6) It causes webpages to load slower when 3rd party scripts are disabled.

7) It restricts how you can build your site.

8) It isn't faster than hand-optimized HTML.

9) Etc.

Even if nothing else, people should oppose it because centralization is exactly what the WWW isn't supposed to be.


> The ones on their mobile devices who click AMP links by and large seem to love them.

Really? The main comment I've heard about it (when people mention it at all) is that it messes up the URL. I doubt most people notice anything changed.


You are probably overestimating how much people look at the URL outside of tech circles. As long as the page loads fast, I doubt many people particularly care about the URL bar.


How do you share the page with someone then?


You copy and paste the nerd character soup at the top of the Google firechrome


When you share a page it shares the canonical URL. When you open it in an external browser it opens the canonical URL.


I frequently see Reddit posts with an AMP URL that then goes on to render terribly in a full screen browser.


Relative links on reddit (e.g. to other posts, or subreddits) on their AMP pages are also completely broken.

Such a frustrating experience for users.


> When you share a page it shares the canonical URL.

By what mechanism? Because copying the URL from the bar does not copy the correct URL, it copies the AMP url.


https://www.ampproject.org/latest/blog/improving-urls-for-am...

This was fixed at the beginning of this year. Now what canonical URL the publisher uses is up to them.

Another comment said that relative links are all messed up o n the Reddit AMP version. That's Reddit doing it wrong.


Probably by the "Share" button in your browser, which is yet another perversion that the mobile ecosystem introduced.


Mobile Chrome do that when you copy the URL.


I’m always amazed at how fast to load AMP pages are.
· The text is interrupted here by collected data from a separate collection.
/-- The `𝔰𝔩₂` relation in the lowest degrees `a ≤ 1`, where `ᶜΛ` vanishes on `Hᵃ(X)` (every class
being primitive): `ᶜΛ (L y) = (n - a) y` (Kleiman 1968, 1.4.6). [cite: Kleiman1968AlgebraicCycles, §1.4 (1.4.6)] -/
theorem clambda_lefschetz_of_le_one (hL : W.HasHardLefschetz) (hX : IsSmoothProjective n X)
    (hη : W.IsHyperplaneClass X η) {a c : ℕ} (ha : a ≤ 1) (hac : a + 2 * 1 = c) (y : W.obj X a) :
    W.clambdaOp hL hX hη c a (W.lefschetzPow X η 1 a c hac y) = (((n : ℤ) - a : ℤ) : K) • y := by
  have hy : W.IsPrimitive n η y :=
    ⟨fun _ ↦ by
      haveI := W.subsingleton_obj hX (i := a) (by omega)
      exact Subsingleton.elim _ _,
     fun r j h hr ↦ by
      haveI := W.subsingleton_obj hX (i := j) (by omega)
      exact Subsingleton.elim _ _⟩
  rw [W.clambdaOp_apply_lefschetzPow_succ hL hX hη (t := 0) hac (show a + 2 * 0 = a from rfl) hy,
    W.lefschetzPow_zero_apply hX η]
  congr 1
  push_cast
  ring

/-- Every class of degree `a ≤ 1` is killed by `ᶜΛ` (it is primitive). [folklore] -/
theorem clambdaOp_apply_of_le_one (hL : W.HasHardLefschetz) (hX : IsSmoothProjective n X)
    (hη : W.IsHyperplaneClass X η) {a b : ℕ} (ha : a ≤ 1) (y : W.obj X a) :
    W.clambdaOp hL hX hη a b y = 0 := by
  have hy : W.IsPrimitive n η y :=
    ⟨fun _ ↦ by
      haveI := W.subsingleton_obj hX (i := a) (by omega)
      exact Subsingleton.elim _ _,
     fun r j h hr ↦ by
      haveI := W.subsingleton_obj hX (i := j) (by omega)
      exact Subsingleton.elim _ _⟩
  exact W.clambdaOp_apply_of_isPrimitive hL hX hη hy
import Summits.HubbardSuperconductivity.HubbardSuperconductivity.Theorems.AnisotropyChordTransferFibre3FinXDEvalW

/-!
# Route `AnisotropyChord` / H0 rotor rung: FIN per-`L` SIDE-CONDITION cell facts, `L = 23` (GM₃ cells 140–140)

Kernel facts `sdCellAnyZ 23 (49/50) 20 la lb (c, bn, aD) = true` (regime clause `mHole ≥ 0 ∧ facMI·η·(aD + b/(2+cos θ)) < c` on the cell, or vacuity), g5's `xbEval` objects, `decide +kernel`.
Prover seat `hubbard-h0-rotor-p3` g7; helper for piece A = stmt-HubbardSuperconductivity-23918 of rung 19089 (`--supports`, helper class).
WHAT THIS IS NOT: nothing here proves superconductivity in the Hubbard model (rotor TARGET as worded stays FALSE, g15 verdict); kernel facts /
assembly for ONE conditional reduction at one `L`.
-/

set_option linter.dupNamespace false
set_option autoImplicit false

namespace Summit.HubbardSuperconductivity.HubbardSuperconductivity.Theorems.AnisotropyChord.Transfer.Fibre3

namespace FinXD

/-- side-condition cell `[3215545032074382, 3295933657876242]` of `L = 23` (`cert`). [folklore] -/
theorem sd23_140 : sdCellAnyZ 23 (49/50 : ℚ) 20 3215545032074382 3295933657876242 ((1/2 : ℚ), (27 : ℕ), (2/25 : ℚ)) = true := by (rw [← sdCellAnyZW_eq]; decide +kernel)

end FinXD

end Summit.HubbardSuperconductivity.HubbardSuperconductivity.Theorems.AnisotropyChord.Transfer.Fibre3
I for one see the benefits.


I personally love how fast and responsive the experience is. I would be fine if the sites were also that fast and responsive, but since they're not always, I'm glad Google stepped in and ensured they would be for me.
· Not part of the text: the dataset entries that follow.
import Summits.QuantumFields.YangMills.Theorems.FluctuationComparisonRegPrIntLHeightwiseMainTermOfMembership
import Summits.QuantumFields.YangMills.Theorems.AlphaInputsT3ACv4CoreRows
import Literature.MathematicalPhysics.QuantumFieldTheory.Balaban1983to89.T3ThresholdSmallness
import HarnessLib

/-!
# `FluctuationComparisonRegPrIntLHeightwiseMainTermRows` — ⟨MAIN-H⟩ AT ROWS GENERALITY: the heightwise main-term row of the UP∘∕LOWB∘ chain for the
# VERSION-AGNOSTIC rows record `AlphaInputsT3AC.PkgCoreRows F 𝔠 γ hγ hγ1 K` (★★OWNER RULING g26-№14 (F-2b) «generalise once»), hence for the v4 χ-package
# `AlphaInputsT3AC.OfV4ChiAt` (the socket the supply chain of record feeds, px8 g15's (C) CENSUS 54fa6dcb) AND for the v3 package (recovered by `.toCore.toRows`)
# (crux `FluctuationComparisonRegPrIntL`, stmt-QuantumFields-20520)

Cell `ym3-torus` (YM ladder rung R3 = continuum SU(2) Yang–Mills on T³ — a RUNG, NOT d = 4, NOT infinite volume, NOT a mass gap, NOT Clay);
width seat `ym-ust-20520-w4` (gen 18), explicit-unit helper; `--supports stmt-QuantumFields-20520 --as helper`; px8 g15 09:47:18Z ‼ CURRENCY FLAG, §4 «(O-LOW-ROWS)
w4∕LEAD: `hMainH` twin over `PkgCoreRows`».  THEOREMS ONLY (0 `def`, 0 `sorry`, default heartbeats).  Nothing landed is touched: ✓`…HeightwiseMainTermOfMembership`
(p767771) keeps `hMainH_v3`; this file is its strict generalisation.

WHAT.  ✓`hMainH_v3` closed the heightwise main-term row
`∀ n, ∃ Cm, ∀ K (hK : n ≤ K) (W : GaugeField (F.P K) (K − n) SU(2)), PlaqSmall (θBal F.L γ 𝔠.b₀ 𝔠.p₀ n) W → T.mainT (K − n) (T.triv (K − n)) W ≤ Cm`
for the tower `T` of the VERSION-3 package `h.pkgAtV3 hc γ hγ hγ1 K`, from TWO API rows of that package — `mainT_eq` (`mainT_j(h, W) = β_K·A₄(U_j(h, W))`) and the
minimiser row r1 `uminTriv_mem_regFibrePr` ([Balaban1985Variational] Thm 1 (8): `U_{K−n}(triv, V) ∈ regFibrePr F n K _ ε₀ V` for `PlaqSmall ε₁ V`, `0 < ε₁ ≤ a₁`,
`B₃ε₁ ≤ ε₀ ≤ a₀`) — plus `hU0` (`U_0(triv, W) = W`) and §1∕§4 arithmetic of the parent file ((11) p.258: `β_K·A(U) ≤ 12·ε₀²·L^{3m+4n}∕γ` on the regular fibre).
The SAME two rows, with the SAME texts, are fields∕theorems of the version-agnostic rows record ✓`AlphaInputsT3AC.PkgCoreRows` (`PkgCoreRows.mainT_eq`,
`PkgCoreRows.uminTriv_mem_regFibrePr`, `PkgCoreRows.hU0`), which BOTH the v3 core (`PkgAtV3.toCore`, `PkgCoreV3.toRows`) and the v4 χ-package (`PkgAtV4Chi.toRows`) feed.
So the row holds for ANY family of rows records `q : ∀ K, PkgCoreRows F 𝔠 γ hγ hγ1 K`:
* §1 ★★★★ `hMainH_rows` — for `q : ∀ K, AlphaInputsT3AC.PkgCoreRows F 𝔠 γ hγ hγ1 K` and the two γ-window letters asked PER RUN, `θBal(n) ≤ (q K).a₁` and
  `B₃·θBal(n) ≤ (q K).a₀` (the records' Thm-1 constants may vary with `K`; only the letters are read), ONE `K`-FREE constant per height,
  `Cm := 12·((B₃θBal(n))² + θBal(n)²)·L^{3m+4n}∕γ`, bounds `(q K).T.mainT (K − n) ((q K).T.triv (K − n)) W` over every `θBal(n)`-small height-`n` datum `W`, every `K ≥ n`
  (`n < K`: r1 at `ε₁ := θBal(n)`, `ε₀ := B₃θBal(n)` ∘ parent §1; `K = n`: `hU0` ∘ parent §4's first lemma).
* §2 ★★ `hMainH_v4Chi` — the row for the v4 χ-PACKAGE `h : AlphaInputsT3AC.OfV4ChiAt F 𝔠 a₀ a₁` in the χ-road's own letters `(h.pkgAtV4Chi hc γ hγ hγ1 K).toRows.T`
  (cf. ✓`AlphaInputsT3ACv4ChiInt.le_resDensity_int_ae`, which asks the same smallness letter `θBal(i) ≤ a₁`), under the two letters `θBal(n) ≤ a₁`, `B₃θBal(n) ≤ a₀`
  (`pkgAtV4Chi_a₀∕_a₁`); and an `example` re-deriving ✓`hMainH_v3`'s statement for the v3 package through `(h.pkgAtV3 hc γ hγ hγ1 K).toCore.toRows` (the towers agree
  definitionally) — the rows edition subsumes the v3 edition.
* §3 ★ `exists_coupling_window_letters` — BOTH window letters at once for `γ ≤ γ₁(L, b₀, p₀, B₃, a₀, a₁)` (lit ✓`T3ThresholdSmallness.exists_forall_θBal_le` at
  `ε := min a₁ (a₀∕B₃)`); ★★ `hMainH_v4Chi_of_small_coupling` — §2 with the letters FOLDED: `∃ γ₁ > 0, ∀ γ ≤ γ₁` in the (α)-window, the row holds for the χ-package at `γ`.

HONEST SCOPE.  A mechanical port of ✓`hMainH_v3` to the rows record (no new mathematics): bookkeeping over `PkgCoreRows.mainT_eq` ∕ r1 ∕ `hU0` and the parent file's
arithmetic; the (α) rows and the minimiser rows are the UV3 node's HYPOTHESIS SCHEMA (OPEN in every socket version — fields of the record, displayed, NOT proved);
nothing of Thm 1 (5), UP∘, LOWB∘, PERS₁∘, TUBE∘, S2β, the crux 20520, EX∕19200, 19936, or any rung statement is proved; `YM3TorusSU2` NOT proved; the Yang–Mills
mass gap (Clay) NOT proved.

References: T. Bałaban, Commun. Math. Phys. **102** (1985) 255–275 [Balaban1985UV3] ((5) p.256, (7) p.257, (11) p.258, (41)–(42) p.266, Thm 2 p.272, (71) p.273);
T. Bałaban, CMP **102** (1985) 277–309 [Balaban1985Variational] ((6) p.278, Thm 1 (8) p.279).
-/

set_option autoImplicit false

noncomputable section

namespace Summit.QuantumFields.YangMills.Theorems.FluctuationComparisonRegPrIntLHeightwiseMainTermRows

open MeasureTheory
open Literature.MathematicalPhysics.QuantumFieldTheory.Balaban1983to89
open Literature.MathematicalPhysics.QuantumFieldTheory.Balaban1983to89.T3ContinuumYM3Torus
open Literature.MathematicalPhysics.QuantumFieldTheory.Balaban1983to89.T3UnitLawDensityEML (ℰp)
open Literature.MathematicalPhysics.QuantumFieldTheory.Balaban1983to89.T3UnitScaleTilt (θBal)
open Literature.MathematicalPhysics.QuantumFieldTheory.Balaban1983to89.T3PrintedRegularMinimiser (regFibrePr)
open Literature.MathematicalPhysics.QuantumFieldTheory.Balaban1983to89.T3RegularMinimiser (regThreshold)
open Literature.MathematicalPhysics.QuantumFieldTheory.Balaban1983to89.T3LevelShift (fieldShift)
open Literature.MathematicalPhysics.QuantumFieldTheory.Balaban1983to89.T3AlphaInputsAC
open Literature.MathematicalPhysics.QuantumFieldTheory.Balaban1985CMP102
open Literature.MathematicalPhysics.QuantumFieldTheory.Balaban1985CMP102.Setting
open Summit.QuantumFields.Balaban3D.Carriers
open Summit.QuantumFields.Balaban3D.Proofs.Primitives
open Summit.QuantumFields.YangMills.Theorems.FluctuationComparisonRegPrIntLHeightwiseMainTermOfMembership
  (beta_mul_wilsonAction4_le_of_regFibrePr_height beta_mul_wilsonAction4_le_of_plaqSmall_regThreshold)

variable {F : T3Family} {𝔠 : AlphaConsts F.L (suGroupModel 2).N} {γ : ℝ} {hγ : 0 < γ} {hγ1 : γ ≤ (min 𝔠.gamma0 1) ^ 2}

/-! ## §1 The heightwise main-term row for ANY family of rows records -/

/-- ★★★★ **THE HEIGHTWISE MAIN-TERM ROW AT ROWS GENERALITY** (px8 g15's (O-LOW-ROWS); ✓`hMainH_v3` with `h.pkgAtV3 hc γ hγ hγ1 K ↦ q K`): for ANY family of rows records
`q : ∀ K, AlphaInputsT3AC.PkgCoreRows F 𝔠 γ hγ hγ1 K` and the two γ-WINDOW LETTERS read per run, `θBal(n) ≤ (q K).a₁` and `B₃·θBal(n) ≤ (q K).a₀` (every height `n`,
every `K`; §3 gives both for `γ ≤ γ₁` when the constants do not depend on `K`), for EVERY height `n` ONE `K`-free constant `Cm := 12·((B₃θBal(n))² + θBal(n)²)·L^{3m+4n}∕γ`
bounds the record's trivial-history main term `mainT_{K−n}(triv, W)` over every `θBal(n)`-small height-`n` datum `W`, for EVERY run `K ≥ n`:
`n < K` — the minimiser row r1 ✓`PkgCoreRows.uminTriv_mem_regFibrePr` at `ε₁ := θBal(n)`, `ε₀ := B₃θBal(n)` (datum `V := W` relabelled by lit `fieldShift`, plaquettes
preserved, lit ✓`T3CruxEstimates.plaqSmall_fieldShift`) puts `U_{K−n}(triv, W)` in `regFibrePr F n K _ (B₃θBal(n)) V`, and the parent's §1 bounds its action by
`12·(B₃θBal(n))²·L^{3m+4n}∕γ`; `K = n` — `U_0(triv, W) = W` (`hU0`) and the datum's own smallness (`regThreshold F n n θ = θ`) give `12·θBal(n)²·L^{3m+4n}∕γ`.
NO displayed row beyond the rows records and the two window letters. [cite: Balaban1985Variational, Thm 1 (8) p.279, (6) p.278; Balaban1985UV3, (5) p.256, (11) p.258, (41)-(42) p.266] -/
theorem hMainH_rows (q : ∀ K : ℕ, AlphaInputsT3AC.PkgCoreRows F 𝔠 γ hγ hγ1 K)
    (hθ₁ : ∀ n K : ℕ, θBal F.L γ 𝔠.b₀ 𝔠.p₀ n ≤ (q K).a₁) (hθ₀ : ∀ n K : ℕ, 𝔠.B₃ * θBal F.L γ 𝔠.b₀ 𝔠.p₀ n ≤ (q K).a₀) :
    ∀ n : ℕ, ∃ Cm : ℝ, ∀ (K : ℕ) (hK : n ≤ K) (W : GaugeField (F.P K) (K - n) (Matrix.specialUnitaryGroup (Fin 2) ℂ)),
      PlaqSmall (θBal F.L γ 𝔠.b₀ 𝔠.p₀ n) W → (q K).T.mainT (K - n) ((q K).T.triv (K - n)) W ≤ Cm := by
  intro n
  have hL1 : 1 ≤ F.L := F.hL.2.le
  have hγ1' : γ ≤ 1 := hγ1.trans (sq_min_one_le _ 𝔠.gamma0_pos)
  set θ := θBal F.L γ 𝔠.b₀ 𝔠.p₀ n with hθ
  have hθpos : 0 < θ := T3MinimiserStabilityReduction.θBal_pos hL1 hγ hγ1' 𝔠.b₀_pos 𝔠.p₀ n
  refine ⟨12 * ((𝔠.B₃ * θ) ^ 2 + θ ^ 2) * (F.L : ℝ) ^ (3 * F.m + 4 * n) / γ, fun K hK W hW => ?_⟩
  have hmono : ∀ {x : ℝ}, x ^ 2 ≤ (𝔠.B₃ * θ) ^ 2 + θ ^ 2 → 12 * x ^ 2 * (F.L : ℝ) ^ (3 * F.m + 4 * n) / γ ≤
      12 * ((𝔠.B₃ * θ) ^ 2 + θ ^ 2) * (F.L : ℝ) ^ (3 * F.m + 4 * n) / γ := fun hx => by
    have hL0 : (0 : ℝ) ≤ (F.L : ℝ) ^ (3 * F.m + 4 * n) := by positivity
    exact div_le_div_of_nonneg_right (by nlinarith [hL0]) hγ.le
  rw [(q K).mainT_eq (K - n) ((q K).T.triv (K - n)) W]
  rcases hK.eq_or_lt with rfl | hnK
  · -- `K = n`: the composite minimiser of the trivial history at level `0 = n − n` is the datum itself (`hU0`)
    have hth : regThreshold F n n θ = θ := by
      show θ * ((F.L : ℝ)⁻¹) ^ (2 * (n - n)) = θ
      rw [Nat.sub_self, Nat.mul_zero, pow_zero, mul_one]
    have key : ∀ (j : ℕ), j = 0 → ∀ W' : GaugeField (F.P n) j (Matrix.specialUnitaryGroup (Fin 2) ℂ),
        PlaqSmall θ W' → PlaqSmall θ ((q n).UkH j ((q n).T.triv j) W') := by
      intro j hj W' hW'
      subst hj
      rw [show (q n).UkH 0 ((q n).T.triv 0) W' = W' from (q n).hU0 W']
      exact hW'
    have hW' : PlaqSmall (regThreshold F n n θ) ((q n).UkH (n - n) ((q n).T.triv (n - n)) W) := by
      rw [hth]
      exact key (n - n) (Nat.sub_self n) W hW
    exact (beta_mul_wilsonAction4_le_of_plaqSmall_regThreshold F hγ θ le_rfl hW').trans
      (hmono (le_add_of_nonneg_left (sq_nonneg _)))
  · -- `n < K`: the minimiser row r1 puts `U_{K−n}(triv, W)` in print's regular fibre (radius `B₃θ`) over the datum `W` read at height `n`
    have hs : (F.PP F.m K).sitesPerDir (K - n) = (F.PP F.m n).sitesPerDir 0 :=
      F.sitesPerDir_eq (m := F.m) (K := K) (j := K - n) (m' := F.m) (K' := n) (j' := 0) (by omega)
    set V : GaugeField (F.P n) 0 (Matrix.specialUnitaryGroup (Fin 2) ℂ) := fieldShift hs.symm W with hV
    have hVsmall : PlaqSmall θ V := (T3CruxEstimates.plaqSmall_fieldShift F hs.symm θ W).mpr hW
    have hWV : fieldShift hs V = W := T3LevelShift.fieldShift_symm_fieldShift hs W
    have hmem := (q K).uminTriv_mem_regFibrePr hnK hθpos (hθ₁ n K) le_rfl (hθ₀ n K) V hVsmall
    rw [hWV] at hmem
    exact (beta_mul_wilsonAction4_le_of_regFibrePr_height F hγ (𝔠.B₃ * θ) hnK.le V hmem).trans
      (hmono (le_add_of_nonneg_right (sq_nonneg _)))

/-! ## §2 The v4 χ-package (the socket of record) and the v3 package (recovered) -/

variable {a₀ a₁ : ℝ}

/-- ★★ **THE HEIGHTWISE MAIN-TERM ROW FOR THE v4 χ-PACKAGE** (the socket the supply chain of record feeds — ✓`laneRecordsV4Chi_of_thm1In8_selXsDataRows_allL`), in the χ-road's
own letters `(h.pkgAtV4Chi hc γ hγ hγ1 K).toRows.T` (as read by ✓`AlphaInputsT3ACv4ChiInt.le_resDensity_int_ae`): §1 at `q K := (h.pkgAtV4Chi hc γ hγ hγ1 K).toRows`, the
per-run letters being the two γ-window letters `θBal(n) ≤ a₁`, `B₃θBal(n) ≤ a₀` through `pkgAtV4Chi_a₁∕_a₀`.
[cite: Balaban1985Variational, Thm 1 (8) p.279; Balaban1985UV3, (5) p.256, (11) p.258, Thm 2 p.272] -/
theorem hMainH_v4Chi (h : AlphaInputsT3AC.OfV4ChiAt F 𝔠 a₀ a₁) (hc : 0 < a₀ ∧ 0 < a₁ ∧ 𝔠.B₃ * a₁ ≤ a₀)
    (γ : ℝ) (hγ : 0 < γ) (hγ1 : γ ≤ (min 𝔠.gamma0 1) ^ 2)
    (hθ₁ : ∀ n : ℕ, θBal F.L γ 𝔠.b₀ 𝔠.p₀ n ≤ a₁) (hθ₀ : ∀ n : ℕ, 𝔠.B₃ * θBal F.L γ 𝔠.b₀ 𝔠.p₀ n ≤ a₀) :
    ∀ n : ℕ, ∃ Cm : ℝ, ∀ (K : ℕ) (hK : n ≤ K) (W : GaugeField (F.P K) (K - n) (Matrix.specialUnitaryGroup (Fin 2) ℂ)),
      PlaqSmall (θBal F.L γ 𝔠.b₀ 𝔠.p₀ n) W →
        (h.pkgAtV4Chi hc γ hγ hγ1 K).toRows.T.mainT (K - n) ((h.pkgAtV4Chi hc γ hγ hγ1 K).toRows.T.triv (K - n)) W ≤ Cm :=
  hMainH_rows (fun K => (h.pkgAtV4Chi hc γ hγ hγ1 K).toRows)
    (fun n K => (hθ₁ n).trans_eq (h.pkgAtV4Chi_a₁ hc γ hγ hγ1 K).symm)
    (fun n K => (hθ₀ n).trans_eq (h.pkgAtV4Chi_a₀ hc γ hγ hγ1 K).symm)

/-- (doorfit) ✓`hMainH_v3`'s STATEMENT for the VERSION-3 package, re-derived from §1 through `(h.pkgAtV3 hc γ hγ hγ1 K).toCore.toRows` — the v3 package's tower and the
rows record's tower agree definitionally, so the rows edition subsumes the v3 edition. [cite: Balaban1985Variational, Thm 1 (8) p.279; Balaban1985UV3, (41) p.266] -/
example (h : AlphaInputsT3AC.OfV3At F 𝔠 a₀ a₁) (hc : 0 < a₀ ∧ 0 < a₁ ∧ 𝔠.B₃ * a₁ ≤ a₀)
    (γ : ℝ) (hγ : 0 < γ) (hγ1 : γ ≤ (min 𝔠.gamma0 1) ^ 2)
    (hθ₁ : ∀ n : ℕ, θBal F.L γ 𝔠.b₀ 𝔠.p₀ n ≤ a₁) (hθ₀ : ∀ n : ℕ, 𝔠.B₃ * θBal F.L γ 𝔠.b₀ 𝔠.p₀ n ≤ a₀) :
    ∀ n : ℕ, ∃ Cm : ℝ, ∀ (K : ℕ) (hK : n ≤ K) (W : GaugeField (F.P K) (K - n) (Matrix.specialUnitaryGroup (Fin 2) ℂ)),
      PlaqSmall (θBal F.L γ 𝔠.b₀ 𝔠.p₀ n) W →
        (h.pkgAtV3 hc γ hγ hγ1 K).T.mainT (K - n) ((h.pkgAtV3 hc γ hγ hγ1 K).T.triv (K - n)) W ≤ Cm :=
  hMainH_rows (fun K => (h.pkgAtV3 hc γ hγ hγ1 K).toCore.toRows)
    (fun n K => (hθ₁ n).trans_eq (h.pkgAtV3_a₁ hc γ hγ hγ1 K).symm)
    (fun n K => (hθ₀ n).trans_eq (h.pkgAtV3_a₀ hc γ hγ hγ1 K).symm)

/-! ## §3 The two γ-window letters, folded -/

/-- ★ **BOTH γ-WINDOW LETTERS AT ONCE FOR SMALL COUPLING**: for `L ≥ 1`, `B₃ > 0`, `a₀, a₁ > 0` there is `γ₁ > 0` with `θBal L γ b₀ p₀ n ≤ a₁` AND `B₃·θBal L γ b₀ p₀ n ≤ a₀`
for ALL `0 < γ ≤ γ₁` and ALL heights `n` (lit ✓`exists_forall_θBal_le` at `ε := min a₁ (a₀∕B₃)`). [cite: Balaban1985Variational, Thm 1 p.279] -/
theorem exists_coupling_window_letters {L : ℕ} (hL : 1 ≤ L) (b₀ p₀ : ℝ) {B₃ a₀ a₁ : ℝ} (hB₃ : 0 < B₃) (ha₀ : 0 < a₀) (ha₁ : 0 < a₁) :
    ∃ γ₁ : ℝ, 0 < γ₁ ∧ ∀ γ : ℝ, 0 < γ → γ ≤ γ₁ →
      (∀ n : ℕ, θBal L γ b₀ p₀ n ≤ a₁) ∧ (∀ n : ℕ, B₃ * θBal L γ b₀ p₀ n ≤ a₀) := by
  obtain ⟨γ₁, hγ₁, hle⟩ := T3ThresholdSmallness.exists_forall_θBal_le hL b₀ p₀ (lt_min ha₁ (div_pos ha₀ hB₃))
  refine ⟨γ₁, hγ₁, fun γ hγ hγle => ⟨fun n => (hle γ hγ hγle n).trans (min_le_left _ _), fun n => ?_⟩⟩
  have h1 : θBal L γ b₀ p₀ n ≤ a₀ / B₃ := (hle γ hγ hγle n).trans (min_le_right _ _)
  calc B₃ * θBal L γ b₀ p₀ n ≤ B₃ * (a₀ / B₃) := mul_le_mul_of_nonneg_left h1 hB₃.le
    _ = a₀ := mul_div_cancel₀ a₀ hB₃.ne'

/-- ★★ **THE HEIGHTWISE MAIN-TERM ROW FOR THE v4 χ-PACKAGE, WINDOW LETTERS FOLDED**: for `h : AlphaInputsT3AC.OfV4ChiAt F 𝔠 a₀ a₁` (`0 < a₀`, `0 < a₁`, `B₃a₁ ≤ a₀`)
there is `γ₁ > 0` (depending on `L, b₀, p₀, B₃, a₀, a₁` only) such that for EVERY coupling `0 < γ ≤ γ₁` in the (α)-window the row of §2 holds at `γ` with NO further letter.
[cite: Balaban1985Variational, Thm 1 (8) p.279; Balaban1985UV3, (5) p.256, (7) p.257, (11) p.258] -/
theorem hMainH_v4Chi_of_small_coupling (h : AlphaInputsT3AC.OfV4ChiAt F 𝔠 a₀ a₁) (hc : 0 < a₀ ∧ 0 < a₁ ∧ 𝔠.B₃ * a₁ ≤ a₀) :
    ∃ γ₁ : ℝ, 0 < γ₁ ∧ ∀ (γ : ℝ) (hγ : 0 < γ) (hγ1 : γ ≤ (min 𝔠.gamma0 1) ^ 2), γ ≤ γ₁ →
      ∀ n : ℕ, ∃ Cm : ℝ, ∀ (K : ℕ) (hK : n ≤ K) (W : GaugeField (F.P K) (K - n) (Matrix.specialUnitaryGroup (Fin 2) ℂ)),
        PlaqSmall (θBal F.L γ 𝔠.b₀ 𝔠.p₀ n) W →
          (h.pkgAtV4Chi hc γ hγ hγ1 K).toRows.T.mainT (K - n) ((h.pkgAtV4Chi hc γ hγ hγ1 K).toRows.T.triv (K - n)) W ≤ Cm := by
  obtain ⟨γ₁, hγ₁, hle⟩ := exists_coupling_window_letters F.hL.2.le 𝔠.b₀ 𝔠.p₀ 𝔠.B₃_pos hc.1 hc.2.1
  exact ⟨γ₁, hγ₁, fun γ hγ hγ1 hγle => hMainH_v4Chi h hc γ hγ hγ1 (hle γ hγ hγle).1 (hle γ hγ hγle).2⟩

end Summit.QuantumFields.YangMills.Theorems.FluctuationComparisonRegPrIntLHeightwiseMainTermRows

end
What makes you think they seem to love them?


Whenever I read an article on a random website and it says "google.com" in the url instead of the actual website url, I want to scream at the screen. How on earth can that be a good idea?


I’m glad I’m not the only one that experiences this visceral action. I absolutely hate it. I use the URL bar to see what site I am reading (who would have thought?!). When I look in the URL bar and it says “google.com” there, it drives me absolutely bonkers.